There are times where I wished I was taller just because I look up to people (double meaning there haha, look up as inspiration or to physically look up because they are giants lol) who are tall like models. Some can call me short but as an Asian girl, I am considered 'tall' because I know plenty of Asian girls who are shorter than me and look at me in envy x] Then there are Asian girls who are taller than me and I look at them in envy too, but to me they're the height of most Caucasian girls. I can't complain about my height because I am taller than my mum by about 5 cm which isn't a lot but I'm still taller when she wears heels xD And I can wear really high heels and still be shorter than my boyfriend :D Some girls who are taller than me can come across as lanky but if I were taller, I'm sure I can pull it off ;) I'm over 160cm and I haven't measured my height in a few years so I could be taller!
5. Body figure
I know I don't have the body of a model or some swimsuit babe but I'm happy with my figure and I guess my weight as well. I won't say my weight but with my figure, I'm glad that it makes me look healthy. I used to be really skinny with a fast metabolism but as I grew older my metabolism slowed down and I ate more haha. Maybe it's too slow for my liking now because I know that I can put on weight if I tried or lazed around a lot. There was a time in my life where I looked at myself in a full-length mirror and thought "Why did I eat so much when I was __?" There was a period of time where I ate whatever I wanted without really thinking about my health because I used to believe that I could eat whatever I wanted without gaining weight or losing my very slim figure. I was wrong because my exercising and fitness levels dropped and my figure changed. You see, I was the sporty type back in primary school however in high school I did no sports, only for P.E once a week and stopped completely since year 10. I'm happy now though because I've got a few curves which makes me more... ladylike? Haha. It's just great that I can have these curves and also be at my ideal weight and still wear the size of clothing that I want to be forever hehe.

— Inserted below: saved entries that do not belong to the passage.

/-- The all-characters core also gives the (34)-side input OF RECORD (monotonicity + `open_thetaReal34_of_core`). -/
theorem open_thetaReal34_of_coreAll
    (h : ∀ {L : CMField} {ι₁ : L →+* ℂ} (V : HermSpace3 L ι₁) (c : SeesawCtx L), T.GoodCtx ι₁ c →
      N19g_coreAll T V c (T.t34 V c) 2 3) :
    T.Open_thetaReal34 :=
  open_thetaReal34_of_core T fun V c hc => N19g_core_of_coreAll T V c (T.t34 V c) 2 3 (h V c hc)

/-- The body of `Open_thetaReal34All` at a good context IS `N19_genInAll T V c (T.t34 V c) 2 3` (definitional;
recorded so the audit can quote node N19's name for the binder). -/
theorem open_thetaReal34All_of_genInAll
    (h : ∀ {L : CMField} {ι₁ : L →+* ℂ} (V : HermSpace3 L ι₁) (c : SeesawCtx L), T.GoodCtx ι₁ c →
      N19_genInAll T V c (T.t34 V c) 2 3) :
    T.Open_thetaReal34All :=
  fun V c hc => h V c hc

/-- Conversely the all-characters input gives `N19_genInAll` on the (34) side in every good context (so the two are
the same statement, context by context). -/
theorem genInAll34_of_open_thetaReal34All (h : T.Open_thetaReal34All) {L : CMField} {ι₁ : L →+* ℂ}
    (V : HermSpace3 L ι₁) (c : SeesawCtx L) (hc : T.GoodCtx ι₁ c) :
    N19_genInAll T V c (T.t34 V c) 2 3 :=
  h V c hc

/-- … and `Open_thetaGen12All` gives (wedge ⊆ S₁₂^all) on the (12) side in every good context. -/
theorem wedgeInAll12_of_open_thetaGen12All (h : T.Open_thetaGen12All) {L : CMField} {ι₁ : L →+* ℂ}
    (V : HermSpace3 L ι₁) (c : SeesawCtx L) (hc : T.GoodCtx ι₁ c) :
    N19_wedgeIn T V c (T.t12 V c).allChars 0 1 := by
  intro Γ ω ω' hω hω'
  rw [TorusData.allChars_S12]
  exact h V c hc Γ ω ω' hω hω'

/-! ### The non-design inputs with the two N19 binders in residual-core form -/

/-- **The non-design inputs with both torus-side binders in RESIDUAL-CORE form**: `embCover`, `innerEmb` [PRINT],
`thetaSub` (N12), `thetaWedge` (N33), `occ` (N29) VERBATIM; the (12)-side seesaw-generator identity (N19w core = node
N17's print heart) and the (34)-side finite-sum core for every character of type `w'` (N19g^all core) in every good
context.  No `chars` field.  A common refinement of `NonDesignInputs` (add `Open_chars`: `nonDesignInputs`) and of
`AllCharsNonDesign` (`allCharsNonDesign`). -/
structure CoresNonDesign : Prop where
  embCover : T.Fact_embCover
  innerEmb : T.Fact_innerEmb
  thetaSub : T.Open_thetaSub
  thetaWedge : T.Open_thetaWedge
  genIdentity12 : ∀ {L : CMField} {ι₁ : L →+* ℂ} (V : HermSpace3 L ι₁) (c : SeesawCtx L), T.GoodCtx ι₁ c →
    N19w_genIdentity T V c (T.t12 V c) 0 1
  coreAll34 : ∀ {L : CMField} {ι₁ : L →+* ℂ} (V : HermSpace3 L ι₁) (c : SeesawCtx L), T.GoodCtx ι₁ c →
    N19g_coreAll T V c (T.t34 V c) 2 3
  occ : T.Open_occ
/-!
# Pair-sourced `t–t'` window certificates WITH ground-state rows (`eom`, `kkt`), read in the CLASS OF ALL
# TRANSLATION-INVARIANT GROUND STATES of the sourced model: state-free floors on `E(h)`, `−∂⁻E(h)`, `−∂⁺E(h)`

Topic `Literature/MathematicalPhysics/QuantumLattice` (namespace = path); cell `hubbard-cq`, seat `hubbard-cq-obsth-1`
(row «pinning-field K5 menu nodes with the pinning term»). Companion of `DWaveSourceTIClassWindowCertificate` (the reader of a
sourced gbT certificate WITHOUT ground-state rows, valid for every translation-invariant state) and of the torus readers
`DWaveSourceNNNHoppingTwistedFlipWindowCertificateKKT` (the same identity WITH `eom` / `kkt` rows, valid in ground-state
VECTORS of finite tori). Here the identity WITH ground-state rows is read in the infinite-volume ground-state class:

  `Xw − c·1 − Σ_σ μ_σ (n_{0σ} − ν·1) − κ⁺ (u·1 − Γ E^{src}_h) − κ⁻ (Γ E^{tt'} − ℓ·1)
     = gramForm Λm O + (Σ_{k∈s} (H^{src,tt'}_{Λ'} B̃ₖ − B̃ₖ H^{src,tt'}_{Λ'}) + Σₗ bbₗ • (φₗ • Γ(Γ(d4Emb γₗ wₗ Λ)(F^{fₗ} Wₗ)) − Γ Wₗ))
       + (Σₘ dₘ (Vₘᴴ − Vₘ) + Σₖ aₖ Wₖ) + kktForm H^{src,tt'}_{Λ'} G B̃k`

(`H^{src,tt'}_{Λ'} = pairSourceWindowHamiltonianTT' dWaveFormFactor Λ' t' U μ h` — the SAME window Hamiltonian as in the torus
readers, = the local Hamiltonian of `hubbardTTPrimeSourcedInteraction 1 t' U μ dWaveFormFactor h` by
`pairSourceWindowHamiltonianTT'_dWave_eq_localHamiltonian`; `Λm, G ⪰ 0`; `Bₖ, Bk_b ∈ 𝔄_Λ` ARBITRARY — charged, odd, …: the
sourced model conserves no particle number —; `thicken Λ 1 ⊆ Λ'`). THE CLASS: translation-invariant minimisers `ω` of the
sourced mean energy `e^{src}_{μ,h}` (`IsMeanEnergyMinimiser`; for translation-invariant states these are exactly the
Bratteli–Kishimoto–Robinson ground states, tree `isMeanEnergyMinimiser_iff_isGroundState`; every torus limit of sourced
ground-state vectors is one, `IsTorusLimitOf.isMeanEnergyMinimiser_sourced`). On this class the `eom` block has
expectation `0` and the `kkt` block `≥ 0` (`PairSourceWindowLocalHamiltonian` §4), the class is stable under the 32
flip-twisted transforms (`IsMeanEnergyMinimiser.twistedFlipAct`), and the sourced energy is the STATE-FREE number
`e^{src}(ω) = E(h) = dWaveSourceEnergyDensityTT' t' U μ h` — so a cap row is discharged by a certified `E(h) ≤ u`.

* §1 `IsMeanEnergyMinimiser.re_sum_twistedFlipAct_expect_ge_of_sourced_certificate_kkt` — the orbit form:
  `c − Σ‖aₖ‖ + (Σ_σ μ_σ)(ρ(ω)/2 − ν) ≤ (1/32) Σ_g Re (α_g ω)(Xw)` for every translation-invariant ground state `ω`
  (reduction: move the ground-state blocks into the objective and read `DWaveSourceTIClassWindowCertificate` §2).
* §2 node shapes on the class: ENERGY `… ≤ e^{src}_h(ω)`; PAIR MAX `2 Re ω(P₀^d) ≤ −(…)`; PAIR MIN `… ≤ 2 Re ω(P₀^d)`;
  `IsMeanEnergyMinimiser.mul_meanEnergy_sourced_le_of_le` (cap-row discharge from `E(h) ≤ u`).
* §3 STATE-FREE SENTENCES (grand-canonical shapes: no filling rows): an energy certificate with ground-state rows proves
  `c − Σ‖aₖ‖ ≤ E(h)` (`dWaveSourceEnergyDensityTT'_ge_of_gs_certificate_kkt` — the minimum IS attained in the class); a
  pair-amplitude MIN certificate with a cap row (`κ⁺ ≥ 0`, certified `E(h) ≤ u`) proves
  `c − Σ‖aₖ‖ ≤ −∂⁻E(h)` (`neg_leftDeriv_dWaveSourceEnergyDensityTT'_ge_of_gs_certificate_kkt`), a MAX certificate proves
  `−∂⁺E(h) ≤ −(c − Σ‖aₖ‖)` (`neg_rightDeriv_dWaveSourceEnergyDensityTT'_le_of_gs_certificate_kkt`): both ends of Griffiths'
  interval `[−∂⁻E(h), −∂⁺E(h)] = {2 Re ω(P₀^d) : ω in the class}` are attained (`DWaveOrderParameterInfiniteVolume`).

HONEST FRAMING (cell hubbard-cq): soundness theorems; no certificate, no number, no order parameter, no phase word — a bound on
`−∂^±E(h)` at a FIXED `h > 0` is a finite-field response (cell wording W1); `m⋆ = −∂⁺E(0)/2` is not touched. Ground-state
rows are licensed ONLY on the ground-state class (never on «every translation-invariant state»; census (38) of the cell: the
pair-amplitude MIN program is informative only with such rows). NOT covered: `S^z`-charged word rows. Everything is PROVED;
no definition, no named fact, no `sorry`. Tree search: `lean search 'gs_certificate_kkt|GSClass'` — nothing; REUSED
`re_sum_twistedFlipAct_expect_ge_of_sourced_certificate`, `IsMeanEnergyMinimiser.twistedFlipAct`,
`…expect_sum_commutator_pairSourceWindowHamiltonianTT'_eq_zero`, `…re_expect_kktForm_pairSourceWindowHamiltonianTT'_nonneg`,
`exists_isMeanEnergyMinimiser_two_mul_re_expect_localPairAt_eq_neg_leftDeriv / _rightDeriv`, `tiGroundEnergyDensity_dWaveSourced_eq`.

References: J. Wang et al., PRX 14 (2024) 031006, §III (energy-constrained relaxations; ground-state optimality rows)
[cite: WangEtAl2024, §III]; M. Araújo et al., arXiv:2311.18707, §3.2 Prop. 11 (state optimality) [cite: AraujoEtAl2023, §3.2 Prop. 11];
O. Bratteli, A. Kishimoto, D. W. Robinson, Commun. Math. Phys. 64 (1978) 41, Thm. 2 [cite: BratteliKishimotoRobinson1978, Thm. 2];
R. B. Griffiths, Phys. Rev. 152 (1966) 240, §II [cite: Griffiths1966, §II]; T. Koma, H. Tasaki, J. Stat. Phys. 76 (1994) 745, §1
[cite: KomaTasaki1994, §1]; X. Han, arXiv:2006.06002 §3 (symmetry reduction) [cite: Han2020Bootstrap, §3].
-/

noncomputable section

namespace Literature.MathematicalPhysics.QuantumLattice

open Matrix Finset Complex HubbardWave0 Literature.Probability.LatticeModels Set
open Literature.MathematicalPhysics.QuantumManyBody.StateRelaxation
open scoped ComplexOrder BigOperators

namespace InfVolFermionState

variable {ω : InfVolFermionState 2} {t' U μ h : ℝ}
/-!
# [Liu2021, Lem. D.1, first sentence + (1)] AS PRINTED holds at every NON-SPLIT place where `V` is ISOTROPIC, every rank `n ≥ 2`,
# on the `U(V)(F_v)`-datum `localLemD1DataAtV₂` — PROVED (theorems only)

Topic `NumberTheory/Automorphic/Liu2021`; namespaces `Literature.NumberTheory.Automorphic.Liu2021.LemD1OfPlace` (§1) and
`Literature.NumberTheory.Automorphic.Liu2021.Def411WeilCarriers` (§2–§3), those of ★ `LemD1DataOfPlace.lean` ∕ ★ `LemD1Item1AtV2OfSplit.lean` ∕
★ `LemD1Item1FirstSentenceAtV2OfNonsplit.lean`, whose roads this file completes at the isotropic non-split places.  KERNEL: theorems only
(no definition, no named fact, no `sorry`, no instance, no notation).  Cell hodgecm-mathlib, floor 0, fan B rung B-IV (local Weil ∕ Heisenberg ∕
Howe), seat B-p04 (g43); `--supports stmt-HodgeConjecture-24832`.

WHY.  ★ `LemD1_1AsPrinted L` ([Liu2021, Lem. D.1, first sentence + item (1)] AS PRINTED, `LemD1AsPrinted.lean`) is the conjunction
(`IsIrreducibleOrZero L.datum.quot ∧ L.datum.quot.IsAdmissible`) ∧ (`ω(μ, ε, χ) = 0 ↔ E is a field ∧ (V anisotropic ∧ n = 2) ∧ χ̌ = μ²`).
On the tree's datum `localLemD1DataAtV₂ … v` it is PROVED at every SPLIT place (★ B-p04 (g30) `lemD1_1AsPrinted_localLemD1DataAtV₂_of_not_isField`),
and its FIRST SENTENCE is PROVED at every non-split place (★ B-typ04 `isIrreducibleOrZero_and_isAdmissible_localLemD1DataAtV₂_of_isField`,
[MoeglinVignerasWaldspurger1987, Chap. 3 IV.4]).  This file adds item (1) at every non-split place where the hermitian space `V = (E_vᴺ, J_V)` is
ISOTROPIC: there both sides of the printed equivalence are `False` — the right side because `V` is not anisotropic, the left side because
`ω(μ_v, ε_v, χ_v) ≠ 0` by the PROVED stable-range lemma [MoeglinVignerasWaldspurger1987, Chap. 3 IV.2] ★ `mvw_IV2_rankOne_nonvanishing_of_isotropic_holds`
(B-p04 (g0), p593652) for the pair `(U(⟨a⟩), U(J_V ⊗ (a)))`.  So after this file the letter [Lem. D.1 (1)] on `localLemD1DataAtV₂` is OPEN ONLY
at the finitely many non-split places where `V_v` is ANISOTROPIC (at `N = 2`: `(d, −t₀t₁)_v = −1`, ★ `not_isIsotropic_standingData_iff_hilbertSymbol_eq_neg_one`,
★ `finite_setOf_not_isIsotropic`) — the ε-dichotomy proper [HarrisKudlaSweet1996, Prop. 5.1 (iii)] + [SunZhu2015, Thm. 1.10] of Liu's printed proof (l. 5245).

* §1 `LemD1OfPlace.isIsotropic_standingData_reindex_kronecker` — GENERIC bookkeeping: if `(E_vᴺ, J)` is isotropic then so is the line-twisted
  space `(E_vⁿ, reindex e e (J ⊗ₖ J₁))` for every `1 × 1` matrix `J₁` (the witness `x` is re-indexed along `e : Fin N × Fin 1 ≃ Fin n`; the form
  scales by `J₁ 0 0`).
* §2 `Def411WeilCarriers.nontrivial_coinv_omegaLoc_localCenter_of_isField_of_isIsotropic` — the `χ_v`-coinvariants of `ω_v = 𝓢.omegaLoc v` along the
  local centre of `U(J_V ⊗ (a))(F_v)` are NON-ZERO at a non-split place where `(E_vᴺ, J_V)` is isotropic, every `n ≥ 2` (IV.2 at the smooth
  section `𝓢.s v`, isotropy moved by §1); `Def411WeilCarriers.lemD1_1AsPrinted_localLemD1DataAtV₂_of_isField_of_not_isAnisotropic` —
  `LemD1_1AsPrinted (localLemD1DataAtV₂ … v)` at such a place (first sentence ★, non-vanishing transported to the datum along ★ `quotEquivLocalType₂`
  exactly as in the split file, item (1) `iff_of_false`); `Def411WeilCarriers.lemD1_1AsPrinted_localLemD1DataAtV₂_of_not_isAnisotropic` — ANY place
  where `V_v` is isotropic (split: ★ B-p04 (g30) under its unitarity hypothesis `hL2`; non-split: the previous theorem).
* §3 `Def411WeilCarriers.lemD1_1AsPrinted_localLemD1DataAtV₂_cm_of_forall_smul_eq_of_not_isAnisotropic` — the READING on the rank-2 CM θ-package
  `(λ′, a′, χ)`: binders = those of the letter ★ `LemD1RankTwoCMLetters.LemD1_1AsPrintedNonsplitCM₂` at ONE place `v` + its non-split guard `hv` +
  the isotropy hypothesis, conclusion LITERALLY the letter's body `LemD1_1AsPrinted (localLemD1DataAtV₂ (Fp L) L … a′ 𝓢_{λ′,a′} … χ v)` at that place.

HONEST SCOPE: nothing of [Liu2021] is asserted; §1–§3 are theorems of the tree over PROVED interface facts (IV.2, IV.4).  The letter
`LemD1_1AsPrintedNonsplitCM₂` itself (all non-split `v`, including the anisotropic ones) is NOT proved here: the vanishing
«`E` field ∧ `V` anisotropic ∧ `χ̌ = μ²` ⇒ `ω(μ, ε, χ) = 0`» and the non-vanishing for `χ̌ ≠ μ²` at an anisotropic plane remain the consumer's
letter.  HC_CM is proved only modulo the printed citations — the 2 remaining named inputs (hLiu418 = stmt-HodgeConjecture-24832, h413 = 24833) —
until rung 0 closes; this file touches no book.

## References
* [Liu2021] Y. Liu, *Fourier–Jacobi cycles and arithmetic relative trace formula*, Camb. J. Math. 9 (2021) = arXiv:2102.11518, App. D Lemma D.1,
  first sentence + (1) (p. 125, l. 5226–5229); proof l. 5243–5245 (p. 126).
* [MoeglinVignerasWaldspurger1987] C. Mœglin, M.-F. Vignéras, J.-L. Waldspurger, *Correspondances de Howe sur un corps p-adique*, LNM 1291 (1987),
  Chap. 3 IV.2 Lemme (stable range) p. 67; IV.4 Théorème principal 1a), 2a).
* [HarrisKudlaSweet1996] M. Harris, S. Kudla, W. J. Sweet, *Theta dichotomy for unitary groups*, J. AMS 9 (1996), Prop. 5.1 (iii).
-/

set_option autoImplicit false
import Literature.NumberTheory.LFunctions.FeketePolyaKernelCertificatesBlockWrappers
import HarnessLib

/-!
# No real zero for real primitive characters of conductor `19948 ≤ q ≤ 20066`: the Fekete–Pólya rows, in the kernel

Topic `Literature/NumberTheory/LFunctions`; namespace `Literature.NumberTheory.LFunctions`. THEOREMS only (no
definition, no named fact, no `sorry`; standard axioms): one PUBLIC theorem **`noRealZero{Odd,Even}_fp_<q>`** per
fundamental discriminant `D`, `|D| = q ∈ [19948, 20066]`, that admits a Fekete–Pólya witness (here: along an induced modulus `q·w` with `40 < w ≤ 100` or `q·w > 4·10⁵`, found by the extended scan of the rows the base scan `w ≤ 40, q·w ≤ 4·10⁵` had left to the companion lane) — for every primitive
quadratic `χ` mod `q` of the parity of `D` and every `σ ∈ (0, 1)`, `L(σ, χ) ≠ 0` (statement shape of the
`interval_cases` bullets of the `NoRealZero{Odd,Even}…` range files, so a range assembly cites them by name).
Cell `parity-realchar`, kernel floor of the wide column (TARGET §2 row 19), Fekete–Pólya lane (seat prover-2).

Method (engine v4): `FeketePolyaKernelCertificatesBlock{,Wrappers}.lean` — the iterated partial sums of order
`K` of the induced character `χ↑(q·w)` are non-negative over one period, decided in the kernel BLOCKWISE on packed
base-`2^b` digits (`blockCert b B K (q·w) (tabs… b ps q w)`: sign tables of the character from the
quadratic-residue bitsets of the prime factors of the conductor — the factor list is part of each certificate,
primality by `norm_num` — prefix sums by one big-integer multiplication per order and block, sign test by one
AND), hence `ℜL(σ, χ↑(q·w)) > 0` (Fekete–Pólya 1912 / MV §11.2.1 Exercise 7) and `L(σ, χ) ≠ 0` (positive Euler
factors, Exercise 8).  Witnesses `(w, K)` = the cheapest in the exact integer scan of this seat
(`HOME/parity-realchar-prover-2/fp-witnesses-*.tsv`; no kit); the digit width `b` is two bits above the size of
the running-sum bound recorded by the scan.  1 characters in this file (est. 72 kernel-s).
Only the rows of this range RESCUED by the extended scan appear in this file (the base-scan rows are in the
`NoRealZeroFeketePolyaX…` files; the rest stays with the truncation certificates of the companion lane).

## References

* H. L. Montgomery, R. C. Vaughan, *Multiplicative Number Theory I*, CUP 2007, §9.3 Thm 9.13, §11.2.1
  Exercises 7–8. [MontgomeryVaughan2007]
* M. Fekete, G. Pólya, *Über ein Problem von Laguerre*, Rend. Circ. Mat. Palermo 34 (1912) 89–120. [FeketePolya1912]
-/

namespace Literature.NumberTheory.LFunctions

open FeketePolyaKernel

set_option maxHeartbeats 400000 in
/-- `D = 19948`: the even character `χ₋₄·(·/4987)` of conductor `19948` (`4987`: prime) — Fekete–Pólya witness of order `7` along the induced modulus `19948·91 = 1815268`, block certificate (digits of `123` bits, splitting depth `13`); est. `72.3` kernel-s. [cite: MontgomeryVaughan2007, §11.2.1 Exercises 7 (g), 8] -/
theorem noRealZeroEven_fp_19948 :
    ∀ χ : DirichletCharacter ℂ 19948, χ.IsQuadratic → χ.IsPrimitive → χ.Even →
      ∀ σ : ℝ, 0 < σ → σ < 1 → χ.LFunction σ ≠ 0 :=
  good_even_of_four_blk [4987] (by norm_num) (by decide) (by decide) 91 7 123 13 (by decide) (by decide) (by decide)
    (Or.inr (by decide +kernel))

end Literature.NumberTheory.LFunctions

So that's the tag over. Now I tag all of you to tell me your imperfections and perfections. I'd love to hear what you'd say about yourself. It'll be a great confidence booster and perhaps I can learn some new things about you =]
What are your physical imperfections and perfections?
You can choose to say 3 of each or 5 of each like I did. You can list them in the comments section without explaining or write a blog post so I can read them in more detail =) I'm really curious to know.
Just a few last words and a picture that I found which I can incorporate in this post...
Smile, love the person that you've become both inside and out
because you're amazing, just the way you are ♥
Always be true to yourself!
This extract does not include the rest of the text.